▶ Requirement: Look through the records below for the line with "of a path-tridiagonal" and the line with "M' k) = ctK", then return those lines and all lines between, exactly.

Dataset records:
* * * * * * *

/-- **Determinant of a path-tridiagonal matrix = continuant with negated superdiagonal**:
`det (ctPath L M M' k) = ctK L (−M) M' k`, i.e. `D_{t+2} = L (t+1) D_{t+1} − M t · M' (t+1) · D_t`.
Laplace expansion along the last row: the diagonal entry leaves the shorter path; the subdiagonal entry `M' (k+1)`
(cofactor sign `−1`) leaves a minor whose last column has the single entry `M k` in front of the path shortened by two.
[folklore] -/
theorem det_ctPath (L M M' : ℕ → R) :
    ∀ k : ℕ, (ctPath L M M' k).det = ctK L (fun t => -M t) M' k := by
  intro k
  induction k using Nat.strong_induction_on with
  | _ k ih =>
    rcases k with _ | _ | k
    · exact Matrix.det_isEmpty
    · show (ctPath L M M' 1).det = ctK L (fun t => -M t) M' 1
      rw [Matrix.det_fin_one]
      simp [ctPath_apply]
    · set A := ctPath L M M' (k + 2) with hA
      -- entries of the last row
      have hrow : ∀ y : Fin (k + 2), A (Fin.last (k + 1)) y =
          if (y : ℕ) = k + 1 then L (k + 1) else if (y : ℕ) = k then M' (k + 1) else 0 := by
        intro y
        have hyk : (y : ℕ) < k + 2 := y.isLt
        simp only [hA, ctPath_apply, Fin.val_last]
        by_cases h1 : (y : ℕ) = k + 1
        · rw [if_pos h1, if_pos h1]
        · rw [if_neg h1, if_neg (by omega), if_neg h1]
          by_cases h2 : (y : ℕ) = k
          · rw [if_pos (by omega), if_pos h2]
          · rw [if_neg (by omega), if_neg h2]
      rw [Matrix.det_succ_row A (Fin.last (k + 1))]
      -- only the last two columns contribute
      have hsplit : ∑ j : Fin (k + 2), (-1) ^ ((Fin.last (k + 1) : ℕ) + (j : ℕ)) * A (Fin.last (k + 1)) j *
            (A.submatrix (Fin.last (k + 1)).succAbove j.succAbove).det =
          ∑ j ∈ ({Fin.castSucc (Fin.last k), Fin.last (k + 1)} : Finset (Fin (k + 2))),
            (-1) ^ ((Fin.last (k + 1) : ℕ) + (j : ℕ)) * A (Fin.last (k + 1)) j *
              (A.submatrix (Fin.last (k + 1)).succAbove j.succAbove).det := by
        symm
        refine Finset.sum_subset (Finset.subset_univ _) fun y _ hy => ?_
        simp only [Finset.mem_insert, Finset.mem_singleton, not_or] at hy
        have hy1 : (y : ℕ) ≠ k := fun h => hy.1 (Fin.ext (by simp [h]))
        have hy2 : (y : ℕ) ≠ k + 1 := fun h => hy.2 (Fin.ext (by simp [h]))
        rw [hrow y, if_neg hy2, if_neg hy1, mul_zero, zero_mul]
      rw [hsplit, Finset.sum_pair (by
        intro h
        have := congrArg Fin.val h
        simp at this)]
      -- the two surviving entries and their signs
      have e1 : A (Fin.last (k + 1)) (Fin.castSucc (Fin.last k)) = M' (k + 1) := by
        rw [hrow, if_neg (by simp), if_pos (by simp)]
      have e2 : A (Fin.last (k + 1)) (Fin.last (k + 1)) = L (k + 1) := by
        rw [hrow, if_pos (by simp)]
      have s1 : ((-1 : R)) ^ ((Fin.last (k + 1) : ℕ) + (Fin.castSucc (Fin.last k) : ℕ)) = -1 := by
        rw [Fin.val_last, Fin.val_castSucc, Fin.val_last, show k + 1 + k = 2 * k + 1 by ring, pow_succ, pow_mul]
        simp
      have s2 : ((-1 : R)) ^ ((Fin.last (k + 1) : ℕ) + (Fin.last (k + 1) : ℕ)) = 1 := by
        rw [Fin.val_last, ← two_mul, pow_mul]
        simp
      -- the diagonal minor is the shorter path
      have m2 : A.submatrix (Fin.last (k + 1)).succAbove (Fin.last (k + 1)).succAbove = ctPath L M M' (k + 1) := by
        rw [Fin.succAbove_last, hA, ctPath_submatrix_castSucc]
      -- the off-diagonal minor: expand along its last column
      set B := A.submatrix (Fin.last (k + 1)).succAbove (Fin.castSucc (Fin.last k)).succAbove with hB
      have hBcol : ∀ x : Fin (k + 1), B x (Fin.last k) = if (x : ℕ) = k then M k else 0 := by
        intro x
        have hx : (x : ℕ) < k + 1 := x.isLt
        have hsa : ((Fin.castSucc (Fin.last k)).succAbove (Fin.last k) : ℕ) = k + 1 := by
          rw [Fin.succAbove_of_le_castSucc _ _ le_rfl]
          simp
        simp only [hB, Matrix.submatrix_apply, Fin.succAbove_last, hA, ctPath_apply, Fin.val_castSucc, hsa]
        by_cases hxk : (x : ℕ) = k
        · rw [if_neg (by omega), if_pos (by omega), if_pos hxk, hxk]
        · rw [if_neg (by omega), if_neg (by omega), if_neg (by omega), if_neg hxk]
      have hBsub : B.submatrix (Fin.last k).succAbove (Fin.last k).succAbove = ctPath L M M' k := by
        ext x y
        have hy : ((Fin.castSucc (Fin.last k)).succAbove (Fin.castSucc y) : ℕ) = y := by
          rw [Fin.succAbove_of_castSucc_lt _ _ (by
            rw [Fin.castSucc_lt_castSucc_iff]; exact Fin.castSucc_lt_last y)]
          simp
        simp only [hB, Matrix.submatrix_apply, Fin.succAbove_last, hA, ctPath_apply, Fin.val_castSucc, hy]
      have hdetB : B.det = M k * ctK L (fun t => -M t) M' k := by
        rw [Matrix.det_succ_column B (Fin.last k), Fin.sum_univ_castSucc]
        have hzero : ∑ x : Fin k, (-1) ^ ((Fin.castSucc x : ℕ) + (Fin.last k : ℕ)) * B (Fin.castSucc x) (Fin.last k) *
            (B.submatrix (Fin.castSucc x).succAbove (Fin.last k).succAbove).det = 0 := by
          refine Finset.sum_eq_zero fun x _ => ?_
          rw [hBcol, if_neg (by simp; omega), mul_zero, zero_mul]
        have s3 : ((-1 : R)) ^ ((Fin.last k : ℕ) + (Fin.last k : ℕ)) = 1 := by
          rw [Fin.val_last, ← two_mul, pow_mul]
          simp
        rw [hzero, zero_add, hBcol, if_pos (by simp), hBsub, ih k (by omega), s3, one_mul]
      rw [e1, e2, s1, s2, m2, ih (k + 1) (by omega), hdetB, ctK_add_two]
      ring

* * * * * * *

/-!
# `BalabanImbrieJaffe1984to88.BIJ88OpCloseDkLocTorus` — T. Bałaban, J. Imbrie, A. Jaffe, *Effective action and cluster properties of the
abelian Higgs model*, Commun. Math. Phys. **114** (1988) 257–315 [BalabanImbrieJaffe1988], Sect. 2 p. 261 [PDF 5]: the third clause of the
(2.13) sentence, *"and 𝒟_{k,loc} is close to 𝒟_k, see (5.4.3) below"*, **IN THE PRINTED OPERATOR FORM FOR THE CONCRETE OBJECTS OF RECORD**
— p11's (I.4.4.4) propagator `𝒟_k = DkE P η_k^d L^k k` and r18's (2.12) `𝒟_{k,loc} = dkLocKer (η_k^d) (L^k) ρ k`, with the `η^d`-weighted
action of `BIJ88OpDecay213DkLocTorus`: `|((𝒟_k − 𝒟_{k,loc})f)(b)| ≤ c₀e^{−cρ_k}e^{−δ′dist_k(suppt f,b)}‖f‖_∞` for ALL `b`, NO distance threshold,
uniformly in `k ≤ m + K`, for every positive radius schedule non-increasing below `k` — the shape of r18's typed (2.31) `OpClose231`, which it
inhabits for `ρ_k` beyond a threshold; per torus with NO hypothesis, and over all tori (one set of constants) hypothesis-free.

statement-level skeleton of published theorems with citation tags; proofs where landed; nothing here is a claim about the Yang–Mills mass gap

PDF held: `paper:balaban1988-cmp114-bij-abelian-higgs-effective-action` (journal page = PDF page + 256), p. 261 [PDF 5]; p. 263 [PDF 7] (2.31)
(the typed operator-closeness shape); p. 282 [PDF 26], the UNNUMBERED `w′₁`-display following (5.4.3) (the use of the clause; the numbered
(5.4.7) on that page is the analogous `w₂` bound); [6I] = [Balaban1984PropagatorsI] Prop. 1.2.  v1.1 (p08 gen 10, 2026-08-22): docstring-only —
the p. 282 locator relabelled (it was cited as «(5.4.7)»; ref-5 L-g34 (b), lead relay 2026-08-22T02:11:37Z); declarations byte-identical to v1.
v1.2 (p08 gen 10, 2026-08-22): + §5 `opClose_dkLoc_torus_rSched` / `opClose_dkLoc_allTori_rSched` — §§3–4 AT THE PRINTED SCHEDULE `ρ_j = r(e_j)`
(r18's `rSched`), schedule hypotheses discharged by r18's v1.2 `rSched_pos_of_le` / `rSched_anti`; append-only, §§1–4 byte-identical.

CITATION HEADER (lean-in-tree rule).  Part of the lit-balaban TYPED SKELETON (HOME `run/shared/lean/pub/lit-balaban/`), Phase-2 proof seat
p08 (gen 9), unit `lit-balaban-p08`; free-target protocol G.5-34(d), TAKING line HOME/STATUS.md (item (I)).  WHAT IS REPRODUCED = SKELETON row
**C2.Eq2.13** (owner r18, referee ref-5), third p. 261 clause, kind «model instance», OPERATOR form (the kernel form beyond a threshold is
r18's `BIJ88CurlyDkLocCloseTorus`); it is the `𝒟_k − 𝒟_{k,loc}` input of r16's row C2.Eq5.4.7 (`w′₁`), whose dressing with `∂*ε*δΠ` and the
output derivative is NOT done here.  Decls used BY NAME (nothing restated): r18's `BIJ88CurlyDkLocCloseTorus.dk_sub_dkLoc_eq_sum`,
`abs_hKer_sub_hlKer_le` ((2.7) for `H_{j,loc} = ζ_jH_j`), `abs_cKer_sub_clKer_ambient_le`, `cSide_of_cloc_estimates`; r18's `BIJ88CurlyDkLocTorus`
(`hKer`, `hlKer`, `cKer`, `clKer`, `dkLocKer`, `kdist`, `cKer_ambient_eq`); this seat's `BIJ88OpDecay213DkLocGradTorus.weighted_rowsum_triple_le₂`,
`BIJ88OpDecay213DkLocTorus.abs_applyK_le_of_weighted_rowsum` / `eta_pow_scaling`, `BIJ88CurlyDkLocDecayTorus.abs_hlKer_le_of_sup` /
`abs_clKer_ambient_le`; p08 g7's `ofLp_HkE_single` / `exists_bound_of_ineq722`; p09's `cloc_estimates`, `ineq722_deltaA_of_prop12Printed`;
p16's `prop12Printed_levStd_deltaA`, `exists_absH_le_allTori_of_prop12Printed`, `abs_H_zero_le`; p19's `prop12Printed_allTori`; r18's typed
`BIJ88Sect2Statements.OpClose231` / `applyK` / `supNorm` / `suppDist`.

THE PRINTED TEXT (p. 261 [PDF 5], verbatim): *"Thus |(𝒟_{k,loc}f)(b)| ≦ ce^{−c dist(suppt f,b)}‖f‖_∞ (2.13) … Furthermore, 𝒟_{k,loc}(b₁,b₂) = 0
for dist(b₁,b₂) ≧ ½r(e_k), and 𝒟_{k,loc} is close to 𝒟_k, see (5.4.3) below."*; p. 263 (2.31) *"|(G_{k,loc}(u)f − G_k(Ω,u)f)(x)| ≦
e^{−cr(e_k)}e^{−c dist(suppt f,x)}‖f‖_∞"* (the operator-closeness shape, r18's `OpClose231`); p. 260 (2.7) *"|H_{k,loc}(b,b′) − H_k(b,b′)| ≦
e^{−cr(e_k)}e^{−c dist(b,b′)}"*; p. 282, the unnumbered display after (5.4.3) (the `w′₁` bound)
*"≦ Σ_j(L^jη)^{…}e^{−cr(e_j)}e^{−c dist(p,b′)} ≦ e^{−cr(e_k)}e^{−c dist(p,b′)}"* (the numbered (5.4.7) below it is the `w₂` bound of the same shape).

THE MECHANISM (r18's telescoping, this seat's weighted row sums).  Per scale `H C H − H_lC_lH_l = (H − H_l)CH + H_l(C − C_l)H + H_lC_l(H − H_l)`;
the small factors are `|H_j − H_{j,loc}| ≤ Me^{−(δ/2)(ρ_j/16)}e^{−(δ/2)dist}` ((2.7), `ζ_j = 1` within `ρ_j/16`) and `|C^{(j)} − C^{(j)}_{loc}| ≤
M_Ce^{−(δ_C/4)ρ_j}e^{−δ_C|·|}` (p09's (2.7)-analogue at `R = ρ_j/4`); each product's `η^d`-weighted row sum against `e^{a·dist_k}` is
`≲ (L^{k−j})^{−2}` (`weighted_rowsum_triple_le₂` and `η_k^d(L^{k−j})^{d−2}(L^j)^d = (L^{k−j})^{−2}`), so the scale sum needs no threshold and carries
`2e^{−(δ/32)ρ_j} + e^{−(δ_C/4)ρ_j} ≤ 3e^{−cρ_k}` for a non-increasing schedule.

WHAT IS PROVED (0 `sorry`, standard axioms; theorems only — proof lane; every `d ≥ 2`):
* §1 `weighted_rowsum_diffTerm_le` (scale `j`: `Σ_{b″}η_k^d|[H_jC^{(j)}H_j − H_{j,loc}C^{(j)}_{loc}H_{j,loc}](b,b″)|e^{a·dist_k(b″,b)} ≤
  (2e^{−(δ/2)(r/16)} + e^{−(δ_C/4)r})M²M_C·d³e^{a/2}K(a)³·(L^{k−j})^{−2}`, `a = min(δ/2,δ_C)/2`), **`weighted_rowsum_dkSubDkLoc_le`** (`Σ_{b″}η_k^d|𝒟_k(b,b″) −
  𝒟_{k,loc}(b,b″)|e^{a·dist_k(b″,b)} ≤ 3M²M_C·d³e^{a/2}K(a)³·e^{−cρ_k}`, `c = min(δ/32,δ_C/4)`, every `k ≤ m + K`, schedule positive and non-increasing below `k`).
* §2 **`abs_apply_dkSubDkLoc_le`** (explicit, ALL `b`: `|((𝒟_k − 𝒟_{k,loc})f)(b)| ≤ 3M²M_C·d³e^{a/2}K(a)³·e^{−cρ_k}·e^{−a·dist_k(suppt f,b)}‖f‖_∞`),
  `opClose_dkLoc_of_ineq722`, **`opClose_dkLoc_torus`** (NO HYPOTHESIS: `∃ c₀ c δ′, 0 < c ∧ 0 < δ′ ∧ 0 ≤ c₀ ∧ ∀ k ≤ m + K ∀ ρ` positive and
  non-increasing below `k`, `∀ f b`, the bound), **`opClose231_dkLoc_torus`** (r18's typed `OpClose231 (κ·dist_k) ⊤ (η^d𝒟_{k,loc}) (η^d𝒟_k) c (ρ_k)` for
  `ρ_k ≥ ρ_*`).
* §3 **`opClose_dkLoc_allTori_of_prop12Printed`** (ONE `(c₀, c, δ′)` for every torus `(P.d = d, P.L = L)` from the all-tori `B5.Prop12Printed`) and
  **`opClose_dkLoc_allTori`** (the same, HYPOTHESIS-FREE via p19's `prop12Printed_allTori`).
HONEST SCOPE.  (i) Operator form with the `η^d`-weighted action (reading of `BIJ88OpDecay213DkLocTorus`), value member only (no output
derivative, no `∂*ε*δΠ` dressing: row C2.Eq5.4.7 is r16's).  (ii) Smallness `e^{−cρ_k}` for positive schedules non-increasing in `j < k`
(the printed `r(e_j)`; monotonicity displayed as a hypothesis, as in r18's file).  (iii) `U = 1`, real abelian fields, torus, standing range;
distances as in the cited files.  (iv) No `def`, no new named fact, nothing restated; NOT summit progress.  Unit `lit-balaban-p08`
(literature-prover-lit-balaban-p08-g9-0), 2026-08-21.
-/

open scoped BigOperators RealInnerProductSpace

* * * * * * *

▶ Result of the task:
/-- **Determinant of a path-tridiagonal matrix = continuant with negated superdiagonal**:
`det (ctPath L M M' k) = ctK L (−M) M' k`, i.e. `D_{t+2} = L (t+1) D_{t+1} − M t · M' (t+1) · D_t`.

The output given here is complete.